- WORK TO BE COMPLETED -
Repeat exactly the lines of the listing below, please, starting with the first and ending with the line containing "χ (updateFinset u s"; leave out the rest.

Segment Start: MATERIAL SUPPLIED

/-- **(β)-NODE, RAW FIBRE-LIPSCHITZ INSERTS — THE D-CHARGED MODULUS IN THE DEVIATION CURRENCY (row RELSIZE° (2)).**
Same data, for bond inserts `y ↦ B y b` FIXED IN THE RAW fibre variable and fibre-Lipschitz (`FibreLip`, constant
`LF ≥ 0`): `MeanLipschitz` on `dom ∩ {dev ≤ dev₀}` with `dev := dev` and
`lip = 2e^{2ε₀}·M·tiltSlope + LF·|s|·L` — pv16's «`2e^{2ε₀}M + L′`» of `meanLipschitz_of_relTilt_raw` read through
`ε ≤ tiltSlope·dev`, with `L′ = LF·|s|·L` pv04's (B-INS) constant (`norm_integral_condLaw_sub_le_of_bgDev` BY NAME,
ratio-closeness from pv28's `fibreRatioClose_rel_hsum`, linearisation `exp_two_mul_sub_one_le`).  LOCATED, not a
defect: pv16's `meanLipschitz_of_relTilt_raw` is not instantiated by name — its `hD` binder quantifies over the whole
tilt domain in the currency `ε u`, `BgDev` over `dom` in the currency `dev u`; the present statement is the honest
composition. [folklore] -/
theorem meanLipschitz_raw_of_bgDev {E : Type*} [NormedAddCommGroup E] [NormedSpace ℝ E] [CompleteSpace E]
    {β : Type*} (hq : ReTrQuad G) (s : Finset (PBond P j)) {vΛ : GaugeField P j G → GaugeField P j G}
    (hv : FieldIndep s vΛ) {χ : Density P j G} (hχ0 : ∀ U, 0 ≤ χ U) (c : ι → ℝ) (word : ι → List (Letter P j))
    {η : ι → ℝ} (hη0 : ∀ i, 0 ≤ η i) {dom : Set (GaugeField P j G)} {u₀ : GaugeField P j G}
    {dev : GaugeField P j G → ℝ} {L dev₀ ε₀ : ℝ} (hL : 0 ≤ L) (hbg : BgDev s vΛ dom u₀ dev L)
    (hext : ExtDev s word dom u₀ dev L) (hdev : ∀ u ∈ dom, 0 ≤ dev u) (hW : SmallOnRelWindow s vΛ χ word η u₀)
    (hε₀ : tiltSlope s c word η L dev₀ * dev₀ ≤ ε₀)
    (hχ : ∀ u ∈ dom, ∀ y : s → G,
      χ (updateFinset u s (y * onFibre s (vΛ u))) = χ (updateFinset u₀ s (y * onFibre s (vΛ u₀))))
    (hm : Measurable fun U => χ U * Real.exp (hsum c word U)) {C : ℝ} (hC : ∀ U, χ U * Real.exp (hsum c word U) ≤ C)
    (hne : fibreIntegral s (fun U => χ U * Real.exp (hsum c word U)) u₀ ≠ 0)
    {B : (s → G) → β → E} {S : Finset β} (hB : ∀ b ∈ S, AEStronglyMeasurable (fun y => B y b) (fibreBase s))
    {c₀ : β → E} {M : ℝ} (hM : ∀ b ∈ S, ∀ y, ‖B y b - c₀ b‖ ≤ M) {LF : ℝ}
    (hFL : ∀ b ∈ S, FibreLip s (fun y => B y b) LF) (hLF : 0 ≤ LF) :
    MeanLipschitz (dom ∩ {u | dev u ≤ dev₀})
      (fun u b => ∫ y, B y b ∂condLaw s (fun U => χ U * Real.exp (hsum c word U)) u) S u₀ dev
      (2 * Real.exp (2 * ε₀) * M * tiltSlope s c word η L dev₀ + LF * s.card * L) := by
  intro u hu b hb
  obtain ⟨hu, hd⟩ := hu
  have hMnn : 0 ≤ M := (norm_nonneg _).trans (hM b hb (fun _ => 1))
  have hR := fibreRatioClose_rel_hsum hq s hv hχ0 c word η (hχ u hu) hW
  have h := norm_integral_condLaw_sub_le_of_bgDev s hv hm (fun U => mul_nonneg (hχ0 U) (Real.exp_pos _).le) hC hne
    hR (hB b hb) (hM b hb) (hFL b hb) hLF hbg hu
  have h1 := reps_le_tiltSlope_mul_dev s c word hη0 hL hbg hext hdev hu hd
  have hc := reps_le_ceiling s c word hη0 hL hbg hext hdev hε₀ hu hd
  have h2 := exp_two_mul_sub_one_le (reps_nonneg s c word hη0 u u₀ (vΛ u) (vΛ u₀)) hc.2
  have h3 : (Real.exp (2 * reps s c word η u u₀ (vΛ u) (vΛ u₀)) - 1) * M
      ≤ 2 * Real.exp (2 * ε₀) * (tiltSlope s c word η L dev₀ * dev u) * M :=
    mul_le_mul_of_nonneg_right (h2.trans (mul_le_mul_of_nonneg_left h1 (by positivity))) hMnn
  calc _ ≤ (Real.exp (2 * reps s c word η u u₀ (vΛ u) (vΛ u₀)) - 1) * M + LF * (s.card * (L * dev u)) := h
    _ ≤ 2 * Real.exp (2 * ε₀) * (tiltSlope s c word η L dev₀ * dev u) * M + LF * (s.card * (L * dev u)) :=
        add_le_add h3 le_rfl
    _ = (2 * Real.exp (2 * ε₀) * M * tiltSlope s c word η L dev₀ + LF * s.card * L) * dev u := by ring
/-- **The output on codes**: `(instance code, coins) ↦ out find pF t |code| y`. [cite: AroraBarak2009, §1.3] -/
theorem out_codeFP (pF : Polynomial ℕ) : CodeFP (pairE instE strE) strE (fun p => out find pF p.1 (instE p.1).length p.2) := by
  have ht : CodeFP (pairE instE strE) instE (fun p => p.1) := fst _ _
  have hy : CodeFP (pairE instE strE) strE (fun p => p.2) := snd _ _
  have hL : CodeFP (pairE instE strE) unE (fun p => (instE p.1).length) := instLen_codeFP.comp ht
  have hL1 : CodeFP (pairE instE strE) unE (fun p => (instE p.1).length + 1) := unSucc.comp hL
  have hn : CodeFP (pairE instE strE) natE (fun p => p.1.1) := instN_codeFP.comp ht
  have hk : CodeFP (pairE instE strE) bitE (fun p => decide (p.1.2.1 = 2)) := natEq.comp ((instK_codeFP.comp ht).pair (const _ 2))
  have hg : CodeFP (pairE instE strE) bitE (fun p => decide (p.1.1 ≤ (instE p.1).length + 1)) := natLeUn.comp (hn.pair hL1)
  have hne : CodeFP (pairE instE strE) unE (fun p => nEff p.1 (instE p.1).length) := (unOfNatMin.comp (hL1.pair hn)).congr fun _ => rfl
  have hP : CodeFP (pairE instE strE) unE (fun p => pF.eval (instE p.1).length) := (unPoly pF).comp hL
  have hctx := ht.pair (hne.pair (hP.pair hy))
  have hans := (answer_codeFP hfind).comp (hctx.pair ((firstCert_codeFP hfind).comp hctx))
  have hall := (hk.and hg).ite hans (const _ [])
  refine hall.congr fun p => ?_
  dsimp only [out]

/-- **The output on genuine instance codes** is computed in polynomial time. [cite: AroraBarak2009, §1.3] -/
theorem outI_codeFP (pF : Polynomial ℕ) : CodeFP (pairE KForrelationInstance.encode strE) strE
    (fun p => out find pF (instOf p.1) p.1.encode.length p.2) := by
  have h := (out_codeFP hfind pF).comp ((instOf_codeFP.comp (fst KForrelationInstance.encode strE)).pair (snd _ _))
  refine h.congr fun p => ?_
  dsimp only
  rw [encode_eq]
import Summits.CriticalPhenomena.PercolationContinuityZ3.Theorems.PercNearOneGluingNoHeavyPcintKernNFZ3B9Defs
import Summits.CriticalPhenomena.PercolationContinuityZ3.Theorems.PercNearOneGluingNoHeavyPcintWinKernelTree
import Summits.CriticalPhenomena.PercolationContinuityZ3.Theorems.PercNearOneGluingNoHeavyPcintWinKernelNFP
import HarnessLib

/-!
# PCINT lane, kernel check 69/82 of the B3r window certificate `d = 3`, memory 9 (8-step windows; 39168 first-use normal forms of 1679616 codes): 2 prefix blocks, 432 rows

Cell `prim-pcint`, seat `prim-pcint-2` (gen 2).  Collatz–Wielandt rows `10^5 · row ≤ 99999 · DEN · v` on the normal forms extending
each listed 5-step prefix (`WinK.nfCodesP`, `…PcintWinKernelNFP`; no global enumeration), by `decide +kernel` (`WinK.allB`;
table values from the search tree `WinK.KT.ofListF 15 tbl`, `…PcintWinKernelTree`; `maxHeartbeats 0`).  Does NOT build on p205010.
-/

namespace Summit.CriticalPhenomena.PercolationContinuityZ3.Theorems.Pcint.NFZ3B9

set_option maxHeartbeats 0 in
/-- The 216 rows of the normal forms extending the prefix `[((0 : Fin 3), true), ((1 : Fin 3), true), ((2 : Fin 3), true), ((0 : Fin 3), false), ((1 : Fin 3), true)]` (scan state 3) hold. [folklore] -/
theorem leaf_209 : (WinK.nfCodesP 3 8 3 [((0 : Fin 3), true), ((1 : Fin 3), true), ((2 : Fin 3), true), ((0 : Fin 3), false), ((1 : Fin 3), true)]).all (WinK.rowOKBT 3 7 2204 10252 9755 99999 (WinK.KT.ofListF 15 tbl) 24474) = true :=
  WinK.all_of_allB (fuel := 12) (by decide +kernel)

set_option maxHeartbeats 0 in
/-- The 216 rows of the normal forms extending the prefix `[((0 : Fin 3), true), ((1 : Fin 3), true), ((2 : Fin 3), true), ((0 : Fin 3), false), ((1 : Fin 3), false)]` (scan state 3) hold. [folklore] -/
theorem leaf_210 : (WinK.nfCodesP 3 8 3 [((0 : Fin 3), true), ((1 : Fin 3), true), ((2 : Fin 3), true), ((0 : Fin 3), false), ((1 : Fin 3), false)]).all (WinK.rowOKBT 3 7 2204 10252 9755 99999 (WinK.KT.ofListF 15 tbl) 24474) = true :=
  WinK.all_of_allB (fuel := 12) (by decide +kernel)

end Summit.CriticalPhenomena.PercolationContinuityZ3.Theorems.Pcint.NFZ3B9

Segment End: MATERIAL SUPPLIED

- ANSWER SECTION -
/-- **(β)-NODE, RAW FIBRE-LIPSCHITZ INSERTS — THE D-CHARGED MODULUS IN THE DEVIATION CURRENCY (row RELSIZE° (2)).**
Same data, for bond inserts `y ↦ B y b` FIXED IN THE RAW fibre variable and fibre-Lipschitz (`FibreLip`, constant
`LF ≥ 0`): `MeanLipschitz` on `dom ∩ {dev ≤ dev₀}` with `dev := dev` and
`lip = 2e^{2ε₀}·M·tiltSlope + LF·|s|·L` — pv16's «`2e^{2ε₀}M + L′`» of `meanLipschitz_of_relTilt_raw` read through
`ε ≤ tiltSlope·dev`, with `L′ = LF·|s|·L` pv04's (B-INS) constant (`norm_integral_condLaw_sub_le_of_bgDev` BY NAME,
ratio-closeness from pv28's `fibreRatioClose_rel_hsum`, linearisation `exp_two_mul_sub_one_le`).  LOCATED, not a
defect: pv16's `meanLipschitz_of_relTilt_raw` is not instantiated by name — its `hD` binder quantifies over the whole
tilt domain in the currency `ε u`, `BgDev` over `dom` in the currency `dev u`; the present statement is the honest
composition. [folklore] -/
theorem meanLipschitz_raw_of_bgDev {E : Type*} [NormedAddCommGroup E] [NormedSpace ℝ E] [CompleteSpace E]
    {β : Type*} (hq : ReTrQuad G) (s : Finset (PBond P j)) {vΛ : GaugeField P j G → GaugeField P j G}
    (hv : FieldIndep s vΛ) {χ : Density P j G} (hχ0 : ∀ U, 0 ≤ χ U) (c : ι → ℝ) (word : ι → List (Letter P j))
    {η : ι → ℝ} (hη0 : ∀ i, 0 ≤ η i) {dom : Set (GaugeField P j G)} {u₀ : GaugeField P j G}
    {dev : GaugeField P j G → ℝ} {L dev₀ ε₀ : ℝ} (hL : 0 ≤ L) (hbg : BgDev s vΛ dom u₀ dev L)
    (hext : ExtDev s word dom u₀ dev L) (hdev : ∀ u ∈ dom, 0 ≤ dev u) (hW : SmallOnRelWindow s vΛ χ word η u₀)
    (hε₀ : tiltSlope s c word η L dev₀ * dev₀ ≤ ε₀)
    (hχ : ∀ u ∈ dom, ∀ y : s → G,
      χ (updateFinset u s (y * onFibre s (vΛ u))) = χ (updateFinset u₀ s (y * onFibre s (vΛ u₀))))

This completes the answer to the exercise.